Pod labels are not part of the network request

While the user facing API to NetworkPolicy is Pods (identified by labels), the runtime implementation is actually running against IP packets. An IP packet doesn't include the pods labels; in many cases the only useful identifying information is the IP address (some exceptions discussed later).

As a result, a typical implementation would be to do a reverse lookup from the IP address to a Pod running with that IP, then get the Pod labels and apply them to relevant policies. Example implementation.

This requires building a complete map of all possible clients, typically populated by an eventually consistent watch on the API server. This eventual consistency can cause incorrect policy results when the local state is stale (as shown previously), and is expensive to maintain.

This gets even worse when considering connecting multiple clusters (or other environments outside of Kubernetes); not only does the scale become substantially larger, but consistency concerns are exacerbated.

Beyond this, reliance on IP addresses can cause issues depending on the environment. If traffic needs to traverse various gateways to get the final destination, the original source IP may be lost.

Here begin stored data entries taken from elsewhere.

import Literature.Computability.QuantumComplexity.OracleCoinLayout
import HarnessLib

/-!
# Uniform oracle coin simulation, III: the classical run of the simulating circuit

Third file of the `OCoin` discharge of `uniformOracleCoinSimulation` (`CoinFamilyKernel.lean`;
layout and program in `OracleCoinLayout.lean`). Relative to an oracle language `A`, the classical
part `body` acts on basis states by `OSim.ocEval A` (`OCoin.Dc_mulVec_basisState`); this file
computes that action on the initial content `x y 0…0` round by round:

* the **physical answer slots** `slotFn t` after `t` rounds (round `t` XORs, for every `ℓ ≤ R`,
  the oracle's answer on the first `ℓ` bits of the padded query of round `t` of the replay against
  the current slots into slot `(t, ℓ)`), the slot string `ansL t`, the slot function
  `σP t = OSim.slotσ (ansL t) R` and the block's word `word t = OSim.wordσ M ⟨x, y⟩ (σP t) R R`;
  `σP_genuine` / `outσ_σP`: the slots of the genuine query lengths hold the genuine answers, so the
  last word ends with the genuine output (the argument of `OSim.sigmaSeq_genuine` /
  `OSim.outσ_sigmaSeq`, rerun for the physical slots, which may differ from `OSim.sigmaSeq` in
  slots that are never read along the genuine run);
* the **invariant** `St t w` (data wires = `x y (ansL t)`, block work wires clear, windows of the
  rounds `≥ t` clear) and **one round** (`st_roundOps`): block (`clEval_blkC`, the block with
  suffix on an arbitrary assignment), copy of query field `t` into window `t`, block again (frame
  rule `clEval_ite` and the involution `RevClean.clEval_cleanOps_cleanOps`), the `R + 1` queries
  (`ocEval_orcT`);
* the **finale**: the last block leaves the word on the result wires, the swaps bring its output
  cells to the front (`RevMux.clEval_swapOps`): `out_prefix` — the genuine output of `M` on
  `⟨x, y⟩` is a prefix of the read-out — and `out_injective` (the coins are never overwritten and
  sit at known wires at the end).

## References

* E. Bernstein, U. Vazirani, *Quantum complexity theory*, SIAM J. Comput. 26 (1997) 1411–1473,
  Thm. 8.3 (proof) and §8.3 (oracle QTMs: "its final state will be `|f(x)⟩`, just as in a
  classical oracle machine") [BernsteinVazirani1997SICOMP].
* C. H. Bennett, E. Bernstein, G. Brassard, U. Vazirani, SIAM J. Comput. 26 (1997) 1510–1523, §2
  [BennettBernsteinBrassardVazirani1997].
* M. A. Nielsen, I. L. Chuang, *Quantum Computation and Quantum Information*, CUP 2010, §3.2.5,
  §6.1.1 [NielsenChuang2010].
-/

noncomputable section
/-- The chain rule at a point, on the model space: `(d(φ_x f)^an)_z = Σ_l (φ_x ∂_l f)^an(z) (dx_l^an)_z`.
[cite: Warner1983, 2.20] -/
theorem dAt_regularFun_coordPresentation (f : MvPolynomial (Fin N) ℂ) (z : A.carrier) :
    A.dAt (A.regularFun (coordPresentation Y x f)) z =
      ∑ l : Fin N, A.regularFun (coordPresentation Y x (MvPolynomial.pderiv l f)) z •
        A.dAt (A.regularFun (x l)) z := by
  unfold AnalyticModel.dAt
  rw [dFun_regularFun_coordPresentation, Finset.sum_apply]
  rfl

end ChainRule

/-! ### The holomorphic image is a cochain map -/

section Cochain

/-- A multilinear map applied to a tuple whose first entry is a linear combination
(iterated `MultilinearMap.cons_add` / `cons_smul`). [folklore] -/
private theorem multilinear_cons_sum_smul {R : Type*} [CommSemiring R] {n : ℕ}
    {M : Fin n.succ → Type*} {M₂ : Type*} [∀ i, AddCommMonoid (M i)] [AddCommMonoid M₂]
    [∀ i, Module R (M i)] [Module R M₂] (f : MultilinearMap R M M₂) (q : ∀ i : Fin n, M i.succ)
    {ι : Type*} (S : Finset ι) (c : ι → R) (v : ι → M 0) :
    f (Fin.cons (∑ l ∈ S, c l • v l) q) = ∑ l ∈ S, c l • f (Fin.cons (v l) q) := by
  classical
  induction S using Finset.induction_on with
  | empty =>
    rw [Finset.sum_empty, Finset.sum_empty, ← zero_smul R (0 : M 0), MultilinearMap.cons_smul,
      zero_smul]
  | insert a S ha ih =>
    rw [Finset.sum_insert ha, Finset.sum_insert ha, MultilinearMap.cons_add,
      MultilinearMap.cons_smul, ih]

Additionally, in some environments there are concerns around IP spoofing.

What can we do then?

Fortunately, we don't need to get too crazy to come up with better options than NetworkPolicy - the building blocks are right in front of us.

Kubernetes already has a secure way to identify a group of pods - ServiceAccount. Unlike pod labels, this was designed from day 1 as a secure identity for a pod, and is the basis for Kubernetes RBAC.

With this secure identity basis, all that is left is a way to securely and scalably tie this identity to our network traffic. TLS does a great job of this, and has formed the basis of internet security for decades.

In Istio, this is done by provisioning TLS certificates tied to a ServiceAccount. All traffic in the mesh is automatically encrypted using these TLS certificates, and policies can written against these.

For example, our original example can be expressed in a similar way:

apiVersion: security.istio.io/v1
kind: AuthorizationPolicy
metadata:
  name: only-admin-can-call-me
spec:
  rules:
  - from:
    - source:
        principals: ["cluster.local/ns/admin-namespace/sa/admin-service-account"]

While similar in appearance, this approach is far more secure and scalable. Because the identity we are asserting policy against is carried in the actual request, we don't need to know about the entire set of possible clients, or perform unsafe lookups. This also enables flexible networking topologies - requests can traverse multiple hops, bridging diverse environments, while maintaining the identity in the request.

While these two approaches appear similar on the surface, the subtle differences in the APIs lead to dramatic implications for users and implementations.